The proposed project is expected to produce 130,000 tonnes of e-natural gas per year that would be liquified via Mitsubishi Corporation’s tolling capacity at the Cameron LNG terminal in Southwest Louisiana and exported to Japan, where the product is commonly referred to as e-methane.

The proposed project is anticipated to include the production or procurement of green hydrogen, as well as the construction of facilities to produce the e-natural gas.

The U.S. Department of Energy and Japan’s Ministry of Economy, Trade and Industry are currently implementing a memorandum of cooperation in the field of carbon capture, utilization and storage (CCUS), conversion and recycling, and carbon dioxide removal. This project would meet many of the objectives in the memorandum, and could complement it, should the policy frameworks recognize e-natural gas as a carbon-neutral fuel, Sempra noted.

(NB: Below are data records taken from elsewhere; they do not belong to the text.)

import Summits.HodgeConjecture.CorCM.Model.CMDominated
import Summits.HodgeConjecture.CorCM.Geometry.CupFacts
import Summits.HodgeConjecture.CorCM.RationalExteriorAlgebra
import HarnessLib

/-!
# COR-CM fact row N1 `cupExterior` for the model of record `Model.universeOf hHD hI hU h₃`:
# `H^{k+1}(A′, ℚ) = ⋀^{k+1} H¹(A′, ℚ)` via the cup product for the CM products `A′ = ∏_j A_{(F,Θ_j)}`

Cell `pub-hodgecm2`, seat model-2 (BINDER-OWNERS.md v1 row N1). KERNEL from the tree's RATIONAL exterior
algebra theorem for complex abelian varieties `hasExteriorCohomologyH1_rat` (cell file
`CorCM/RationalExteriorAlgebra.lean`, p2; Mumford §1 (4), Lange–Birkenhake Lemma 1.1.17) applied to the abelian
variety `cmProdAV F h₃ n Θ` whose underlying variety is the interpretation of `U.cmProd F Θ`
(`Model.scheme_cmProd_universeOf`), with the comparison map `wedgeToCup ℚ _ (k+1)` as the witness `e`; the
package's left-bracketed iterated cup product `cupPow` agrees with the tree's right-bracketed `cupPowOne` by
associativity (`cupPowOne_eq_snoc`, `cupPowOne_succ_eq_cupPow`).
-/

noncomputable section

open CategoryTheory
open Literature.AlgebraicGeometry.Motives (bettiCohomology CMType IsSmoothProjective)
open Literature.AlgebraicGeometry.Motives
open Literature.AlgebraicTopology.SingularHomology

namespace Summit.HodgeConjecture.CorCM

namespace Model

open Literature.NumberTheory.Automorphic
open Literature.NumberTheory.Automorphic.PicardCM
open Literature.AlgebraicGeometry.HodgeTheory
open Summit.HodgeConjecture.CorCM.Domination (cmProdAV)


/-- **Re-bracketing the iterated cup product**: `m_{d+1}(v) = m_d(init v) ⌣ v_last` (the tree's
`cupPowOne` is `v₀ ⌣ m_d(tail v)`; associativity of the cup product, Hatcher §3.2). [cite: HatcherAT2002, §3.2 p. 211] -/
theorem cupPowOne_eq_snoc {Y : Type} [TopologicalSpace Y] :
    ∀ (d : ℕ) (v : Fin (d + 1) → singularCohomology ℚ ℚ Y 1),
      cupPowOne ℚ Y (d + 1) v = cupProduct rfl (cupPowOne ℚ Y d (Fin.init v)) (v (Fin.last d))
  | 0, v => by
      rw [cupPowOne_one, cupPowOne_zero]
      exact (one_cupProduct (v 0)).symm
  | d + 1, v => by
      rw [cupPowOne_succ, cupPowOne_eq_snoc d (Fin.tail v), cupPowOne_succ]
      have h1 : Fin.init (Fin.tail v) = Fin.tail (Fin.init v) := by
        funext i; simp [Fin.init, Fin.tail, Fin.castSucc, Fin.succ]
      have h2 : Fin.tail v (Fin.last d) = v (Fin.last (d + 1)) := rfl
      have h3 : (Fin.init v) 0 = v 0 := rfl
      rw [h1, h2, h3]
      exact (cupProduct_assoc (Nat.add_comm 1 d) rfl rfl (Nat.add_comm 1 (d + 1)) (v 0)
        (cupPowOne ℚ Y d (Fin.tail (Fin.init v))) (v (Fin.last (d + 1)))).symm

/-- The package's left-bracketed `cupPow X k a` on `universeOf` IS the tree's `cupPowOne ℚ _ (k+1) a`.
[cite: HatcherAT2002, §3.2 p. 211] -/
theorem cupPowOne_succ_eq_cupPow (hHD : exists_isReal_hodgeModel) (hI : hodgePQ_independent_of_hodgeModel)
    (hU : BallQuotientUniformisedDatum) (h₃ : CMAbelianVarietyRealised) (X : Var) :
    ∀ (k : ℕ) (a : Fin (k + 1) → (universeOf hHD hI hU h₃).Coh X 1),
      cupPowOne ℚ (ComplexPoints (Var.scheme hU h₃ X)) (k + 1) a = (universeOf hHD hI hU h₃).cupPow X k a
  | 0, a => cupPowOne_one ℚ _ a
  | k + 1, a =>
      (cupPowOne_eq_snoc (k + 1) a).trans
        (congrArg (fun z => cupProduct (rfl : k + 1 + 1 = k + 1 + 1) z (a (Fin.last (k + 1))))
          (cupPowOne_succ_eq_cupPow hHD hI hU h₃ X k (Fin.init a)))

/-- **N1 `Fact_cupExterior`** for `universeOf`: for the CM product `U.cmProd F Θ` (an abelian variety,
`cmProdAV`), `v₀ ∧ ⋯ ∧ v_k ↦ v₀ ∪ ⋯ ∪ v_k` is a linear bijection `⋀^{k+1} H¹(A′, ℚ) ≅ H^{k+1}(A′, ℚ)`
(witness: the tree's `wedgeToCup ℚ`; bijectivity: `hasExteriorCohomologyH1_rat`).
[cite: MumfordAV1970, §1 (3)–(4)] [cite: LangeBirkenhake1992, Lemma 1.1.17] -/
theorem universeOf_fact_cupExterior (hHD : exists_isReal_hodgeModel) (hI : hodgePQ_independent_of_hodgeModel)
    (hU : BallQuotientUniformisedDatum) (h₃ : CMAbelianVarietyRealised)
    : (universeOf hHD hI hU h₃).Fact_cupExterior := by
  intro F n Θ k
  have hex : HasExteriorCohomologyH1 ℚ
      (ComplexPoints (Var.scheme hU h₃ ((universeOf hHD hI hU h₃).cmProd F Θ))) := by
    rw [scheme_cmProd_universeOf hHD hI hU h₃ F n Θ]
    exact hasExteriorCohomologyH1_rat (cmProdAV F h₃ n Θ)
  exact ⟨wedgeToCup ℚ _ (k + 1), hex (k + 1), fun a ↦
    (wedgeToCup_ιMulti ℚ _ (k + 1) a).trans (cupPowOne_succ_eq_cupPow hHD hI hU h₃ _ k a)⟩

end Model

end Summit.HodgeConjecture.CorCM

end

“Sempra Infrastructure is excited to bring its essential infrastructure development experience to this collaboration with Tokyo Gas, Osaka Gas, Toho Gas and Mitsubishi Corporation. The project would allow existing natural gas infrastructure, including the global liquefied natural gas supply chain and the gas distribution systems in nations across the world, to be used as the backbone for the delivery of a long-term, carbon-neutral fuel,” said Justin Bird, CEO of Sempra Infrastructure.